Stored data entries:
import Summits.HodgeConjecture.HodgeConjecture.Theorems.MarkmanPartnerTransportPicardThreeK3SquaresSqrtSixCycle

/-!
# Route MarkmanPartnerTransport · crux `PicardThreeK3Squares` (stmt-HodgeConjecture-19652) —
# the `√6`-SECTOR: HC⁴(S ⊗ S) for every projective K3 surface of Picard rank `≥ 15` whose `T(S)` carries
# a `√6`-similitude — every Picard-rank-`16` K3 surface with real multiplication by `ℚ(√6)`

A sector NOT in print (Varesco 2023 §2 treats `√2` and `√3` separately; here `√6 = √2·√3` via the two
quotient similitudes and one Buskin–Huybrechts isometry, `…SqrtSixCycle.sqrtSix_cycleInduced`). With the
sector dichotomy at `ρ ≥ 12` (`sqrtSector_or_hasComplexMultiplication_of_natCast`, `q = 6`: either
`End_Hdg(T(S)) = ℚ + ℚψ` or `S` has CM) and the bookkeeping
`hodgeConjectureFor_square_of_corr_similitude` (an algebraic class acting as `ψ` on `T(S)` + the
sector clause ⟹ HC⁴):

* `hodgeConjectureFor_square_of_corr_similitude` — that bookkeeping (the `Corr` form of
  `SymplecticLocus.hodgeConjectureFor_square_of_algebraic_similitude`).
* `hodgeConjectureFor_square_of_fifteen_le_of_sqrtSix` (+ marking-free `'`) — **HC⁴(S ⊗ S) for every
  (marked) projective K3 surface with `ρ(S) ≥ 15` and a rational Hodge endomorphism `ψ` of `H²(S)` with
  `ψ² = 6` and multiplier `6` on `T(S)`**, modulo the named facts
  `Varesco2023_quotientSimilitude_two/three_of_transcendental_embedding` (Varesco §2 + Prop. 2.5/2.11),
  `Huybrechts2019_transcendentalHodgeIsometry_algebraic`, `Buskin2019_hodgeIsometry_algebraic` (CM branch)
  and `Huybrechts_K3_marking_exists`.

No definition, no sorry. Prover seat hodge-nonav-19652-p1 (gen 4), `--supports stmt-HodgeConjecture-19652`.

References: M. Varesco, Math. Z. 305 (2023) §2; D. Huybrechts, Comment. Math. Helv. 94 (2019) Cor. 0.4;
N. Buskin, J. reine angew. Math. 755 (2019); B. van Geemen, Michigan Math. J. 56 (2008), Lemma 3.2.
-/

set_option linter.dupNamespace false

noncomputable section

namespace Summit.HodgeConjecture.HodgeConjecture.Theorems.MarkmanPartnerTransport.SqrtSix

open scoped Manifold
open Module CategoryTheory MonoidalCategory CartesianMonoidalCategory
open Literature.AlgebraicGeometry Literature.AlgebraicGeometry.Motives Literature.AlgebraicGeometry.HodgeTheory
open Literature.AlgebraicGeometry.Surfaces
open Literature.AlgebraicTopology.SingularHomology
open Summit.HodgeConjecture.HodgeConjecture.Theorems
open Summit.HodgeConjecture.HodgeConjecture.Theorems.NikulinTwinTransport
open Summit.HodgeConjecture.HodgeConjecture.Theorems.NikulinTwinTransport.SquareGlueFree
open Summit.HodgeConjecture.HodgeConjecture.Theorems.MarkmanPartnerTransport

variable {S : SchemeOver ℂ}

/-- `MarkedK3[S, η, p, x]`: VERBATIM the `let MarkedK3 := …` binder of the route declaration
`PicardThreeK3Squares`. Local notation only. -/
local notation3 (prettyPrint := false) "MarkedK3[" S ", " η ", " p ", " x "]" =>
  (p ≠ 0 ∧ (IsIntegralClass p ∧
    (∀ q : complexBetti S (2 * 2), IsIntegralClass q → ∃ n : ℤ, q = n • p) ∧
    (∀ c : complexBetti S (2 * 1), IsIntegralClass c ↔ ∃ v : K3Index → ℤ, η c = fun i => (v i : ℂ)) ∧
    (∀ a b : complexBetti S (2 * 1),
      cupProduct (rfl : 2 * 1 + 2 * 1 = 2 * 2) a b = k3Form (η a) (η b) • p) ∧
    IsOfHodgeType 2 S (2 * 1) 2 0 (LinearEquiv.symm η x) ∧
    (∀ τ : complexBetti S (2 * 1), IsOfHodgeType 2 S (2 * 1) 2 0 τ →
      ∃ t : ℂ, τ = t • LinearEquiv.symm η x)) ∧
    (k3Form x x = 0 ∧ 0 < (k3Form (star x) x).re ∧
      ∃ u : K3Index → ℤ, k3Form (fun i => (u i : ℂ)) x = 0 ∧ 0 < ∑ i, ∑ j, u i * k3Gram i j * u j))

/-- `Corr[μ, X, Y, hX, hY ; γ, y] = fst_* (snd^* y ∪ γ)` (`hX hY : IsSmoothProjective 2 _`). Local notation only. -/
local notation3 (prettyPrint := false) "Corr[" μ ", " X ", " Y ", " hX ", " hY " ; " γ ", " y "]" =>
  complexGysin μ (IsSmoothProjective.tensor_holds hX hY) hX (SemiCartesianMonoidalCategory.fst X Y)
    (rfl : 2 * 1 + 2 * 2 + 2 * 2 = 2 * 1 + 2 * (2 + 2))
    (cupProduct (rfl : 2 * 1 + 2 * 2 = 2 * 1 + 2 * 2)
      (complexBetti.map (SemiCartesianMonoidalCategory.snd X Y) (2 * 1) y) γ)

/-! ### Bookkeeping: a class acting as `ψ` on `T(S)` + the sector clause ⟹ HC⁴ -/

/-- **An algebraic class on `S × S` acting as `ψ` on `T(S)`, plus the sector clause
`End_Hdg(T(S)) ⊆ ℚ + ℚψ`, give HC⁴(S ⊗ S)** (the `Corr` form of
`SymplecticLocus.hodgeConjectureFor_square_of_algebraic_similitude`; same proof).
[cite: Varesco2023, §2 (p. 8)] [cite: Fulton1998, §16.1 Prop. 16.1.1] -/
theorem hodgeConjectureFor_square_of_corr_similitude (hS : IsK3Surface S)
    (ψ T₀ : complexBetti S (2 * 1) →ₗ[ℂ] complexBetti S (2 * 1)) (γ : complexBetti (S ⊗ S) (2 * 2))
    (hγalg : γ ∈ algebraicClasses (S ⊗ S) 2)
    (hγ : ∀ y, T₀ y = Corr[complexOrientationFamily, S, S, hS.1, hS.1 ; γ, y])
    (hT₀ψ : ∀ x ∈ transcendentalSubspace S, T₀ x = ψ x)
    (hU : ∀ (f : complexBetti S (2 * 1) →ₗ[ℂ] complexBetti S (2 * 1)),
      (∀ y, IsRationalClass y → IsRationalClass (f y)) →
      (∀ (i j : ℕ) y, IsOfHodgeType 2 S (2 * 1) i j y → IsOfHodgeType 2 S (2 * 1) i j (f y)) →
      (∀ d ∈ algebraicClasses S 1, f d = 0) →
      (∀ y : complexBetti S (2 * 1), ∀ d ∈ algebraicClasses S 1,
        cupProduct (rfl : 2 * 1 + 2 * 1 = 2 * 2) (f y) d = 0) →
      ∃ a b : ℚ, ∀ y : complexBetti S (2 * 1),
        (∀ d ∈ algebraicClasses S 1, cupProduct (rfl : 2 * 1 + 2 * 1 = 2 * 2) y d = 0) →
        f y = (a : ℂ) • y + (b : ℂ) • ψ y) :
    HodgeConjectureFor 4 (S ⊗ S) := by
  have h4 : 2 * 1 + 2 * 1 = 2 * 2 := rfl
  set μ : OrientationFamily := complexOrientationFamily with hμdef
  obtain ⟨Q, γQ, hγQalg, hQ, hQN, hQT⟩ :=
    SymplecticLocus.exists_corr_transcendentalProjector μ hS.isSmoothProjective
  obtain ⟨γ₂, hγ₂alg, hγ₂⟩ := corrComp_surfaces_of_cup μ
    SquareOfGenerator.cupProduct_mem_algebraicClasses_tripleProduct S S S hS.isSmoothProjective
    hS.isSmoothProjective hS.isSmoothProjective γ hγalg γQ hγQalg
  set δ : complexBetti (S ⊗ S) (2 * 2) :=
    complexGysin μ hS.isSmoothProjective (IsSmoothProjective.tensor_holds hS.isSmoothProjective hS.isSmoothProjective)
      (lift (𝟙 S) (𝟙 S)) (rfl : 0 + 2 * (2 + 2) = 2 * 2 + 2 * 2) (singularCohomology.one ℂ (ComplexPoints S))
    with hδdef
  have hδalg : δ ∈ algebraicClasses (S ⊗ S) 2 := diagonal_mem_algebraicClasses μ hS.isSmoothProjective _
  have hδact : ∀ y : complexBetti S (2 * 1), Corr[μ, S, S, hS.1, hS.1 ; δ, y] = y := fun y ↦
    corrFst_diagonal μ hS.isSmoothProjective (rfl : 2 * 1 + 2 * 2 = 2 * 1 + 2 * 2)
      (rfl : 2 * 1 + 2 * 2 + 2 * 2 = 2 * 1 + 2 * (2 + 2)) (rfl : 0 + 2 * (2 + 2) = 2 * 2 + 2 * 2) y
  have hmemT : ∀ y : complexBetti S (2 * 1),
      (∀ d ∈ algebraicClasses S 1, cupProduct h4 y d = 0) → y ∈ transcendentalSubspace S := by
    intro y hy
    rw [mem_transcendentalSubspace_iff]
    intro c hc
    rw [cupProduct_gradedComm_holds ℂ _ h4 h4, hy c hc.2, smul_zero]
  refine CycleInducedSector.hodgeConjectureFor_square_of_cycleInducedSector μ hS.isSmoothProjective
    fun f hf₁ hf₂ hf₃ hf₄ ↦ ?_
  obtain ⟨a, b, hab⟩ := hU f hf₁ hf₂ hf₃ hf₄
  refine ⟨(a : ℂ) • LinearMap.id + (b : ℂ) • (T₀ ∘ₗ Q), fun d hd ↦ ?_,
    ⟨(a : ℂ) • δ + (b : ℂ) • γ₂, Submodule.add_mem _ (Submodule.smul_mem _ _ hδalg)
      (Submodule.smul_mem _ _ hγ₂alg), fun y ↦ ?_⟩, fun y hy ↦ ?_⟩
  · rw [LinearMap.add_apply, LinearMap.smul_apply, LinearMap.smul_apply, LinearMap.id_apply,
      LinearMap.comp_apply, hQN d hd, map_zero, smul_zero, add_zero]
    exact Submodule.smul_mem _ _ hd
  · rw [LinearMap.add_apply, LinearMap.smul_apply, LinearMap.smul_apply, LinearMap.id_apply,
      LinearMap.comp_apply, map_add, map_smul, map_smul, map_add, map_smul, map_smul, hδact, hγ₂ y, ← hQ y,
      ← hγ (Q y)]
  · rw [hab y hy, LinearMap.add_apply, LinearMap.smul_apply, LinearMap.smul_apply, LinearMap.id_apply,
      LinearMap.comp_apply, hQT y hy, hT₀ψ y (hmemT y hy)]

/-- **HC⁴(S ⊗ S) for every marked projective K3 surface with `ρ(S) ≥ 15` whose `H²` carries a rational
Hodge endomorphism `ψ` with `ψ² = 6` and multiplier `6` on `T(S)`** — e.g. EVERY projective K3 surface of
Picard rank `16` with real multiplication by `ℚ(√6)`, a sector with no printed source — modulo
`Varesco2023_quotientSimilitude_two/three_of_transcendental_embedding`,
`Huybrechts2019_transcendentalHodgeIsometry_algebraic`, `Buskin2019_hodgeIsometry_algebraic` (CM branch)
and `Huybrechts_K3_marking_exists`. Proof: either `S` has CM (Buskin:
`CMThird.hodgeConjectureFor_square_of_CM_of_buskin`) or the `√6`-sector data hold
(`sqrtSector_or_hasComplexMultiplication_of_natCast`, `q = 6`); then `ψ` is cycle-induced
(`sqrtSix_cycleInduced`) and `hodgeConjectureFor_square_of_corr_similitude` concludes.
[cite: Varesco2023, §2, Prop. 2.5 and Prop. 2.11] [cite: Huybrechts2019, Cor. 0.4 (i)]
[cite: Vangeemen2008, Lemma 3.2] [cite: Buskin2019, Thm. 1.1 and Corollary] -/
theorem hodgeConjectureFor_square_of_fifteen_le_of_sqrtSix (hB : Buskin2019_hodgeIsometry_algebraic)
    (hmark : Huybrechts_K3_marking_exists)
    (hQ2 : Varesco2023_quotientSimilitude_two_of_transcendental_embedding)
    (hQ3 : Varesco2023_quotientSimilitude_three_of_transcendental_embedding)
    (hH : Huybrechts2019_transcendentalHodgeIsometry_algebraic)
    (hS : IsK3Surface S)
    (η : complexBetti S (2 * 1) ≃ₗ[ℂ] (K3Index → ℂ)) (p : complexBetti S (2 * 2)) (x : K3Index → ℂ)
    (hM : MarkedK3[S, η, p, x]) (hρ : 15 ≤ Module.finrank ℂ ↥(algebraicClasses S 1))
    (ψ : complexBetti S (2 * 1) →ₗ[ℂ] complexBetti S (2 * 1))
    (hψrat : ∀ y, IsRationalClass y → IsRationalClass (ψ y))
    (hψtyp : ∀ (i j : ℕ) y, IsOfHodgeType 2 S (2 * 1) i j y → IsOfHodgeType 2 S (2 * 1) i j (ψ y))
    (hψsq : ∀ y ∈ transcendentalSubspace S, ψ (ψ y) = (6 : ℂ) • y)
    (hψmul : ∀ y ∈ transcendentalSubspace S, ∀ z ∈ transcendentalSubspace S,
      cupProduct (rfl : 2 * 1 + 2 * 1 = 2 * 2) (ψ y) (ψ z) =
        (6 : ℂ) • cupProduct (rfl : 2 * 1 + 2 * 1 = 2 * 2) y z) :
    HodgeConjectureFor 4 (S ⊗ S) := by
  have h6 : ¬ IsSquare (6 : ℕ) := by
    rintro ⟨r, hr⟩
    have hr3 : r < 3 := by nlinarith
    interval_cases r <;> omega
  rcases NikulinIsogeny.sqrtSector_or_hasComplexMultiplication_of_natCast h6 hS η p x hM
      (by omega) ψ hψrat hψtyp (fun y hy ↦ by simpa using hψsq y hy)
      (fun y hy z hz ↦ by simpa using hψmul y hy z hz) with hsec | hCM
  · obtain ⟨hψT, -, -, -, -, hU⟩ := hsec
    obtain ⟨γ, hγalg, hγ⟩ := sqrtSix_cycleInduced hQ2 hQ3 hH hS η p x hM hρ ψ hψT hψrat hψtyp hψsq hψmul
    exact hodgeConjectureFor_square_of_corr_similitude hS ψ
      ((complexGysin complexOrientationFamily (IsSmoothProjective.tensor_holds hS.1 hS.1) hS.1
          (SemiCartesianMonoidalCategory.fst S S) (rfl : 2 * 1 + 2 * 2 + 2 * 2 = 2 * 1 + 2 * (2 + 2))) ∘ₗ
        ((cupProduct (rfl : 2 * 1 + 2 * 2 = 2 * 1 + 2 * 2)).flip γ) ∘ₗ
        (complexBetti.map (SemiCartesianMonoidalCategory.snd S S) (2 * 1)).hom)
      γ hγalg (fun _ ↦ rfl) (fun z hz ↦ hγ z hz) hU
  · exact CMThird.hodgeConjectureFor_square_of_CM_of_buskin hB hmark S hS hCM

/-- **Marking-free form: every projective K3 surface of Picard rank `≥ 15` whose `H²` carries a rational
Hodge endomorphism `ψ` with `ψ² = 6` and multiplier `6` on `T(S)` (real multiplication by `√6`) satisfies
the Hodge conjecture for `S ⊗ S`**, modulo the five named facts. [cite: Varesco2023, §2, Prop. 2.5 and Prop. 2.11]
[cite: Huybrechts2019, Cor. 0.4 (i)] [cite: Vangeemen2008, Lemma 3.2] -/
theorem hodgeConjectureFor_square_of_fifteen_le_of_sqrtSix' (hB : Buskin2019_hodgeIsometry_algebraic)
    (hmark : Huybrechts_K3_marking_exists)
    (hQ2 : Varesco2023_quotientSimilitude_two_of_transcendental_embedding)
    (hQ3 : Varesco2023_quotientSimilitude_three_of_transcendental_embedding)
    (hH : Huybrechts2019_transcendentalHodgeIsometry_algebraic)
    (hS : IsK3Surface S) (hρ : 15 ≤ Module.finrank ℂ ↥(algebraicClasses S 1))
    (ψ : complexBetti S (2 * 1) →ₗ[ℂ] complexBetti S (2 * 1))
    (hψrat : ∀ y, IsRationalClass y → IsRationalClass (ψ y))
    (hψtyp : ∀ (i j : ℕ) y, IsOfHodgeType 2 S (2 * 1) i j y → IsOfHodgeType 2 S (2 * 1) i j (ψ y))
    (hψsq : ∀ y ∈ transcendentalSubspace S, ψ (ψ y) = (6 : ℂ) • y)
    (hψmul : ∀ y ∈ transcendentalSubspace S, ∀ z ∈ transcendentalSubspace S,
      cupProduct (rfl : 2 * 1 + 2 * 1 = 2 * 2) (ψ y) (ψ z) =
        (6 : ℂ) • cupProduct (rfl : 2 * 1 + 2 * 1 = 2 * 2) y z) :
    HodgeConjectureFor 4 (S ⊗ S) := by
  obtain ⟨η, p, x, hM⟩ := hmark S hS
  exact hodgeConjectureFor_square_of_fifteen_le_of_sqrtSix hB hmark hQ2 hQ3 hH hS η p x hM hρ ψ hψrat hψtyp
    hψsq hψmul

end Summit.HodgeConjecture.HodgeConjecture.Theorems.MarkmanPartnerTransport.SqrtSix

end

▶ [WHAT IS BEING ASKED] The lines to reproduce run from the one that contains "obtain ⟨η, p, x, hM⟩ := hmark S hS" through the last line above; copy them exactly.

▶ [FINISHED EXERCISE]
  obtain ⟨η, p, x, hM⟩ := hmark S hS
  exact hodgeConjectureFor_square_of_fifteen_le_of_sqrtSix hB hmark hQ2 hQ3 hH hS η p x hM hρ ψ hψrat hψtyp
    hψsq hψmul

end Summit.HodgeConjecture.HodgeConjecture.Theorems.MarkmanPartnerTransport.SqrtSix

end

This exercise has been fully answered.